10% alpha on each end required a critical z-score of plus or minus 1.28155 on each end of the confidence interval.

since you are looking for the mean of a sample of specified size, you need to use the standard error and not the standard deviation.

standard error = standard deviation / sqrt(sample size).
when n = sample size and s = standard error, your formula for standard error is s = 750 / sqrt(n)

your z-score formula is z = (x-m)/s
z is the critical z-score
x is the critical raw score
m is the sample mean
s is the standard error.

the margin of error is equal to (x-m).
solve for (x-m) to get:
(x-m) = z * s
since s = 750 / sqrt(n), that formula becomes:
(x-m) = z * 750 / sqrt(n)
since you want (x-m) to be equal to 100, that formula becomes:
100 = z * 750 / sqrt(n)
solve for sqrt(n) to get:
sqrt(n) = z * 750 / 100

on the high side of your confidence interval, the critical z-score is equal to 1.281551567.
the formula becomes:
sqrt(n) = 1.281551567 * 750 / 100 = 9.611636749.

since s = 750 / sqrt(n), that makes s = 78.03041454.

with that value of s, you should get plus or minus 100 as your margin of error.

on the high side of the confidence interval, the z-score formula becomes:
1.281551567 = (x-m)/78.03041454.
solve for (x-m) to get (x-m) = 100

on the low side of the confidence interval, the z-score formula becomes:
-1.281551567 = (x-m)/78.03041454.
solve for (x-m) to get (x-m) = -100

since the mean is given at 10,000 miles a year, then your confidence interval should be between 9,900 and 10,100 miles a year.

this is valid as long as the standard error is equal to 78.03041454.

here's what it looks like on a z-score graph.



you can see that the confidence interval is .8 = 80%, shown below the bottom of the graph.

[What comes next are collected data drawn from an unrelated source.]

omit [NeZero L] in
/-- For `R ≤ L` the block sites `a + u`, `u ∈ [0,R)²`, are pairwise distinct. [folklore] -/
theorem blockSite_injective (a : TorusSite 2 L) {R : ℕ} (hRL : R ≤ L) :
    Function.Injective fun u : Fin 2 → Fin R => a + fun i => ((u i : ℕ) : ZMod L) := by
  intro u v huv
  have h : (fun i => ((u i : ℕ) : ZMod L)) = fun i => ((v i : ℕ) : ZMod L) := add_left_cancel huv
  funext i
  have hi := congrFun h i
  have hu : (u i : ℕ) < L := (u i).isLt.trans_le hRL
  have hv : (v i : ℕ) < L := (v i).isLt.trans_le hRL
  have := (ZMod.natCast_eq_natCast_iff' (u i) (v i) L).1 hi
  rw [Nat.mod_eq_of_lt hu, Nat.mod_eq_of_lt hv] at this
  exact Fin.ext this

/-- The block orbital maps `u ↦ (a + u, σ)` are injective for `R ≤ L`. [folklore] -/
theorem blockOrb_injective (a : TorusSite 2 L) {R : ℕ} (hRL : R ≤ L) (σ : Fin 2) :
    Function.Injective fun u : Fin 2 → Fin R =>
      orb (FermionTorus.ofTorusSite (a + fun i => ((u i : ℕ) : ZMod L))) σ := by
  intro u v huv
  have h1 := congrArg (fun o : Orb (FermionTorus 2 L) => (ofLex o).1) huv
  simp only [orb, ofLex_toLex] at h1
  exact blockSite_injective a hRL (FermionTorus.equivTorusSite.symm.injective h1)

omit [NeZero L] in
/-- Orbitals of different spin are different. [folklore] -/
theorem orb_ne_of_spin_ne (x y : FermionTorus 2 L) : orb x 0 ≠ orb y 1 := fun h => by
  have h1 := congrArg (fun o : Orb (FermionTorus 2 L) => (ofLex o).2) h
  simp only [orb, ofLex_toLex] at h1
  exact absurd h1 (by decide)

end TorusMaps

/-! ### Registered stub: the pair expansion for the torus block maps -/

section StubA

open Classical

/-- **Registered stub** (`stub_coarseBlockModesPairExpansion`, crux stmt-HubbardSuperconductivity-18534):
the pair expansion `Σ_{u,v} K(u,v) c_{a+u,↑} c_{a+v,↓} = Σ_j κ_j c_↑(φ_j) c_↓(φ_j)` for the block
modes of the fermionic torus, under the spectral hypothesis `K = Σ_j κ_j φ_j φ_jᵀ`.
Bardeen–Cooper–Schrieffer (1957) §II. [folklore] -/
theorem stub_coarseBlockModesPairExpansion :
    ∀ (L : ℕ) [NeZero L] (a : TorusSite 2 L) (R : ℕ), R ≤ L →
      ∀ (φ : (Fin 2 → Fin R) → (Fin 2 → Fin R) → ℝ) (K : (Fin 2 → Fin R) → (Fin 2 → Fin R) → ℝ)
        (κ : (Fin 2 → Fin R) → ℝ), (∀ u v, K u v = ∑ j, κ j * (φ j u * φ j v)) →
        (∑ u : Fin 2 → Fin R, ∑ v : Fin 2 → Fin R, (K u v : ℂ) •
          (annihilation (orb (FermionTorus.ofTorusSite (a + fun i => ((u i : ℕ) : ZMod L))) 0) *
            annihilation (orb (FermionTorus.ofTorusSite (a + fun i => ((v i : ℕ) : ZMod L))) 1))) =
        ∑ j : Fin 2 → Fin R, (κ j : ℂ) •
          (annihilate (Function.extend (fun u : Fin 2 → Fin R =>
              orb (FermionTorus.ofTorusSite (a + fun i => ((u i : ℕ) : ZMod L))) 0)
              (fun u => ((φ j u : ℝ) : ℂ)) 0) *
            annihilate (Function.extend (fun u : Fin 2 → Fin R =>
              orb (FermionTorus.ofTorusSite (a + fun i => ((u i : ℕ) : ZMod L))) 1)
              (fun u => ((φ j u : ℝ) : ℂ)) 0)) := by
  intro L _ a R hRL φ K κ hK
  have h := sum_smul_pair_eq (blockOrb_injective a hRL 0) (blockOrb_injective a hRL 1) φ K κ hK
  beta_reduce at h
  exact h

end StubA

end Summit.HubbardSuperconductivity.HubbardSuperconductivity.Theorems.CoarseTightness

end
/-! ## §4 Base form: `F_n ⊆ j'(K')·F_n` for a quadratic `K'/F` unramified at infinity (the `p = 2` twin of the odd cyclic ascent) -/

/-- **Per-layer rank bound, base form, no `μ`-hypothesis.** `κ` a `ℤ₂`-extension of `F`, `K'/F` quadratic (`[K' : F] = 2`) with
`κ ∘ res_{K'/F}` onto, `j' : K' → F̄`; if at most `T` primes of `F_n` ramify in `B_n = j'(K')·F_n` and `B_n/F_n` is unramified at the
infinite places, then `rank₂ Cl((K'F_∞)_n) ≤ 2·(2·rank₂ Cl(F_n) + T)` — Chevalley with archimedean factor `1`
(`padicValNat_card_fixed_add_one_le_of_archFactor`, `archFactor_eq_one`) and the `(σ − 1)`-filtration (module (G)).
[cite: Iwasawa1973MuInvariants, Thm. 2 and its proof (§2)] [cite: Lang1990, Ch. 13 §4 Lemma 4.1–4.2]
[cite: NeukirchANT1999, Ch. III §1 Prop. (1.6) (ii), (iv)] -/
theorem classGroupPRank_restrict_le_of_finrank_eq_two_of_isUnramifiedAtInfinitePlaces (κ : ZpExtension F 2) (K' : Type)
    [Field K'] [NumberField K'] [Algebra F K'] (hdeg : Module.finrank F K' = 2)
    (hK' : Function.Surjective (κ.toContinuousMonoidHom.comp (absGaloisRestrict F K')))
    (j' : K' →ₐ[F] AlgebraicClosure F) (n T : ℕ)
    (hram :
      letI : Algebra ↥(κ.layer n) ↥(j'.fieldRange ⊔ κ.layer n) :=
        (IntermediateField.inclusion (le_sup_right : κ.layer n ≤ j'.fieldRange ⊔ κ.layer n)).toRingHom.toAlgebra
      {v : HeightOneSpectrum (𝓞 ↥(κ.layer n)) |
        v.asIdeal.ramificationIdxIn (𝓞 ↥(j'.fieldRange ⊔ κ.layer n)) ≠ 1}.ncard ≤ T)
    (hinf :
      letI : Algebra ↥(κ.layer n) ↥(j'.fieldRange ⊔ κ.layer n) :=
        (IntermediateField.inclusion (le_sup_right : κ.layer n ≤ j'.fieldRange ⊔ κ.layer n)).toRingHom.toAlgebra
      IsUnramifiedAtInfinitePlaces ↥(κ.layer n) ↥(j'.fieldRange ⊔ κ.layer n)) :
    classGroupPRank (κ.restrict K' hK') n ≤ 2 * (2 * classGroupPRank κ n + T) := by
  haveI : Fact (Nat.Prime 2) := ⟨Nat.prime_two⟩
  haveI : FiniteDimensional F K' := Module.Finite.of_restrictScalars_finite ℚ F K'
  haveI : Algebra.IsQuadraticExtension F K' := ⟨hdeg⟩
  haveI : IsGalois F K' := inferInstance
  -- the layers `A = F_n ⊆ B = j'(K')·F_n`
  set A : IntermediateField F (AlgebraicClosure F) := κ.layer n with hA
  set B : IntermediateField F (AlgebraicClosure F) := j'.fieldRange ⊔ κ.layer n with hB
  have hAB : A ≤ B := le_sup_right
  haveI : FiniteDimensional F ↥A := κ.finiteDimensional_layer_holds n
  haveI : NumberField ↥A := NumberField.of_module_finite F ↥A
  haveI : NumberField ↥B := numberField_fieldRange_sup_layer κ K' j' n
  letI : Algebra ↥A ↥B := (IntermediateField.inclusion hAB).toRingHom.toAlgebra
  haveI : IsScalarTower F ↥A ↥B := IsScalarTower.of_algebraMap_eq fun _ ↦ rfl
  haveI : Module.Free ↥A ↥B := Module.Free.of_divisionRing ↥A ↥B
  haveI : FiniteDimensional ↥A ↥B := Module.Finite.of_restrictScalars_finite F ↥A ↥B
  haveI : IsUnramifiedAtInfinitePlaces ↥A ↥B := hinf
  -- `[B : A] = 2`, `B/A` Galois, cyclic
  have hdegAB : Module.finrank ↥A ↥B = 2 := by
    rw [← hdeg]; exact finrank_layer_fieldRange_sup_layer κ K' hK' j' n
  haveI : IsGalois ↥A ↥B := isGalois_layer_fieldRange_sup_layer κ K' j' n
  have hcard : Nat.card (↥B ≃ₐ[↥A] ↥B) = 2 := by rw [IsGalois.card_aut_eq_finrank, hdegAB]
  haveI : IsCyclic (↥B ≃ₐ[↥A] ↥B) := isCyclic_of_prime_card hcard
  obtain ⟨σ, hσ⟩ := IsCyclic.exists_generator (α := ↥B ≃ₐ[↥A] ↥B)
  have hσp : σ ^ 2 = 1 := by rw [← hcard]; exact pow_card_eq_one'
  -- Chevalley on this layer: archimedean factor `1`, no unit index needed
  have harch : padicValNat 2 (ArchHerbrand.archFactor ↥A ↥B) ≤
      padicValNat 2 ((unitsE ↥B ⊓ (⊤ : Subgroup (↥B)ˣ).map (Herbrand.norm (↥B ≃ₐ[↥A] ↥B))).relIndex
        (unitsE ↥B ⊓ (unitsIncl ↥A ↥B).range)) := by
    rw [archFactor_eq_one, padicValNat_one_right]
    exact Nat.zero_le _
  have hchev := padicValNat_card_fixed_add_one_le_of_archFactor (K := ↥A) (L := ↥B) Nat.prime_two hdegAB hσ harch
  -- the action on `Cl(B)` and its fixed classes
  set f : ClassGroup (𝓞 ↥B) ≃* ClassGroup (𝓞 ↥B) := ClassGroup.mulEquiv (intAut σ) with hf
  have hfixed : Nat.card {c : ClassGroup (𝓞 ↥B) // ∀ τ : ↥B ≃ₐ[↥A] ↥B, ClassGroup.mulEquiv (intAut τ) c = c} =
      Nat.card (f.toMonoidHom.eqLocus (MonoidHom.id _)) :=
    natCard_fixed_eq_natCard_eqLocus_of_generator (fun τ : ↥B ≃ₐ[↥A] ↥B ↦ ClassGroup.mulEquiv (intAut τ))
      mulEquiv_intAut_one mulEquiv_intAut_mul hσ
  have hff : ∀ b : ClassGroup (𝓞 ↥B), (⇑f.toMonoidHom)^[2] b = b := fun b ↦ by
    rw [hf, iterate_mulEquiv_intAut_eq_pow, hσp, mulEquiv_intAut_one, MulEquiv.refl_apply]
  -- module (G): the rank bound
  have hNj : ∀ a : ClassGroup (𝓞 ↥A), classGroupNorm ↥A ↥B (classGroupExtend ↥A ↥B a) = a ^ 2 := fun a ↦ by
    rw [classGroupNorm_classGroupExtend, hdegAB]
  have hjfix : ∀ a : ClassGroup (𝓞 ↥A), f.toMonoidHom (classGroupExtend ↥A ↥B a) = classGroupExtend ↥A ↥B a :=
    fun a ↦ by rw [MulEquiv.coe_toMonoidHom, hf, mulEquiv_intAut_classGroupExtend]
  have hfix : padicValNat 2 (Nat.card (f.toMonoidHom.eqLocus (MonoidHom.id _))) ≤
      padicValNat 2 (Nat.card (ClassGroup (𝓞 ↥A))) + T := by
    rw [← hfixed]
    have hcl : classNumber ↥A = Nat.card (ClassGroup (𝓞 ↥A)) := by
      rw [classNumber, Nat.card_eq_fintype_card]
    rw [← hcl]
    have htn : {v : HeightOneSpectrum (𝓞 ↥A) | v.asIdeal.ramificationIdxIn (𝓞 ↥B) ≠ 1}.ncard ≤ T := hram
    omega
  have hrank := padicValNat_card_quotient_le_of_fixed 2 f.toMonoidHom hff (classGroupExtend ↥A ↥B)
    (classGroupNorm ↥A ↥B) hNj hjfix T hfix
  -- transport to the layers of the restricted tower
  rw [classGroupPRank_restrict_eq κ K' hK' j' n, classGroupPRank_def]
  exact hrank

/-- ★ **`μ = 0` ascends a quadratic extension unramified at infinity — base form.** `κ` a `ℤ₂`-extension of `F`, `K'/F` quadratic
with `κ ∘ res_{K'/F}` onto (`K' ∩ F_∞ = F`), `j' : K' → F̄`; if for every `n` at most `T` primes of `F_n` ramify in `j'(K')·F_n` and
`j'(K')·F_n / F_n` is unramified at the infinite places, then `ClassicalMuVanishes κ ⟹ ClassicalMuVanishes (κ|_{K'})` (growth form
of `μ = 0`; per layer `rank₂ Cl((K'F_∞)_n) ≤ 2(2R + T)`). Iwasawa's Thm. 2 at `ℓ = 2` with nothing ramified at infinity.
[cite: Iwasawa1973MuInvariants, Thm. 2 and Thm. 3] [cite: Washington1997, §13.3 Prop. 13.23] [cite: Lang1990, Ch. 13 §4 Lemma 4.1–4.2] -/
theorem classicalMuVanishes_restrict_of_finrank_eq_two_of_isUnramifiedAtInfinitePlaces (κ : ZpExtension F 2) (K' : Type)
    [Field K'] [NumberField K'] [Algebra F K'] (hdeg : Module.finrank F K' = 2)
    (hK' : Function.Surjective (κ.toContinuousMonoidHom.comp (absGaloisRestrict F K')))
    (j' : K' →ₐ[F] AlgebraicClosure F) (T : ℕ)
    (hram : ∀ n : ℕ,
      letI : Algebra ↥(κ.layer n) ↥(j'.fieldRange ⊔ κ.layer n) :=
        (IntermediateField.inclusion (le_sup_right : κ.layer n ≤ j'.fieldRange ⊔ κ.layer n)).toRingHom.toAlgebra
      {v : HeightOneSpectrum (𝓞 ↥(κ.layer n)) |
        v.asIdeal.ramificationIdxIn (𝓞 ↥(j'.fieldRange ⊔ κ.layer n)) ≠ 1}.ncard ≤ T)
    (hinf : ∀ n : ℕ,
      letI : Algebra ↥(κ.layer n) ↥(j'.fieldRange ⊔ κ.layer n) :=
        (IntermediateField.inclusion (le_sup_right : κ.layer n ≤ j'.fieldRange ⊔ κ.layer n)).toRingHom.toAlgebra
      IsUnramifiedAtInfinitePlaces ↥(κ.layer n) ↥(j'.fieldRange ⊔ κ.layer n))
    (hμ : ClassicalMuVanishes κ) :
    ClassicalMuVanishes (κ.restrict K' hK') := by
  haveI : Fact (Nat.Prime 2) := ⟨Nat.prime_two⟩
  obtain ⟨R, hR⟩ := exists_forall_classGroupPRank_le_of_classicalMuVanishes κ hμ
  refine classicalMuVanishes_of_forall_classGroupPRank_le (κ.restrict K' hK') (B := 2 * (2 * R + T)) fun n ↦ ?_
  calc classGroupPRank (κ.restrict K' hK') n ≤ 2 * (2 * classGroupPRank κ n + T) :=
        classGroupPRank_restrict_le_of_finrank_eq_two_of_isUnramifiedAtInfinitePlaces κ K' hdeg hK' j' n T (hram n) (hinf n)
    _ ≤ 2 * (2 * R + T) := Nat.mul_le_mul_left _ (Nat.add_le_add_right (Nat.mul_le_mul_left 2 (hR n)) T)

/-- ★ **`μ = 0` ascends a quadratic extension with `F` and `K'` totally real — base form.** `κ` a `ℤ₂`-extension of the totally real
`F`, `K'/F` quadratic and totally real with `κ ∘ res_{K'/F}` onto, `j' : K' → F̄`, at most `T` primes of `F_n` ramified in `j'(K')·F_n` for
every `n`: `ClassicalMuVanishes κ ⟹ ClassicalMuVanishes (κ|_{K'})` (the layers `j'(K')·F_n` are totally real, §1).
[cite: Iwasawa1973MuInvariants, Thm. 2 and Thm. 3] [cite: Washington1997, §13.3 Prop. 13.23] -/
theorem classicalMuVanishes_restrict_of_finrank_eq_two_of_isTotallyReal [IsTotallyReal F] (κ : ZpExtension F 2) (K' : Type)
    [Field K'] [NumberField K'] [Algebra F K'] [IsTotallyReal K'] (hdeg : Module.finrank F K' = 2)
    (hK' : Function.Surjective (κ.toContinuousMonoidHom.comp (absGaloisRestrict F K')))
    (j' : K' →ₐ[F] AlgebraicClosure F) (T : ℕ)
    (hram : ∀ n : ℕ,
      letI : Algebra ↥(κ.layer n) ↥(j'.fieldRange ⊔ κ.layer n) :=
        (IntermediateField.inclusion (le_sup_right : κ.layer n ≤ j'.fieldRange ⊔ κ.layer n)).toRingHom.toAlgebra
      {v : HeightOneSpectrum (𝓞 ↥(κ.layer n)) |
        v.asIdeal.ramificationIdxIn (𝓞 ↥(j'.fieldRange ⊔ κ.layer n)) ≠ 1}.ncard ≤ T)
    (hμ : ClassicalMuVanishes κ) :
    ClassicalMuVanishes (κ.restrict K' hK') := by
  haveI : Fact (Nat.Prime 2) := ⟨Nat.prime_two⟩
  refine classicalMuVanishes_restrict_of_finrank_eq_two_of_isUnramifiedAtInfinitePlaces κ K' hdeg hK' j' T hram (fun n ↦ ?_) hμ
  letI : Algebra ↥(κ.layer n) ↥(j'.fieldRange ⊔ κ.layer n) :=
    (IntermediateField.inclusion (le_sup_right : κ.layer n ≤ j'.fieldRange ⊔ κ.layer n)).toRingHom.toAlgebra
  haveI : NumberField ↥(j'.fieldRange ⊔ κ.layer n) := numberField_fieldRange_sup_layer κ K' j' n
  haveI : IsTotallyReal ↥(j'.fieldRange ⊔ κ.layer n) := isTotallyReal_fieldRange_sup_layer κ K' j' n
  exact isUnramifiedAtInfinitePlaces_of_isTotallyReal _ _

since the square root of the sample size is equal to 9.611636749, then the sample size will be equal to that squared = 92.383561.

since the sample size needs to be an integer, then the minimum sample size will be equal to 93 if you round up, and equal to 92 if you round down.

if you round up, the margin of error will be slightly less than 100 at 80% confidence interval.
if you round down, the margin of error will be slightly more than 100 at 80% confidence interval.
this is to be expected.

when you round up, your standard error becomes 750 / sqrt(93) = 77.7713771 and your margin of error becomes 1.281551567 * 77.7713771 = 99.66803016.

when you round down, your standard eror becomes 750 / sqrt(92) = 78.19290527 and your margin of error becomes 1.281551567 * 78.19290527 = 100.2082402.

these can be seen on the following graphs.

rounding up to sample size of 93:



rounding down to sample size of 92:



because of the requirement that the sample size be an integer, the best you can do is get exactly 80% confidence interval with slightly different margin of error or exactly 100 margin of error with slightly different confidence interval, but not exactly 80% confidence interval and exactly 100 margin of error at the same time.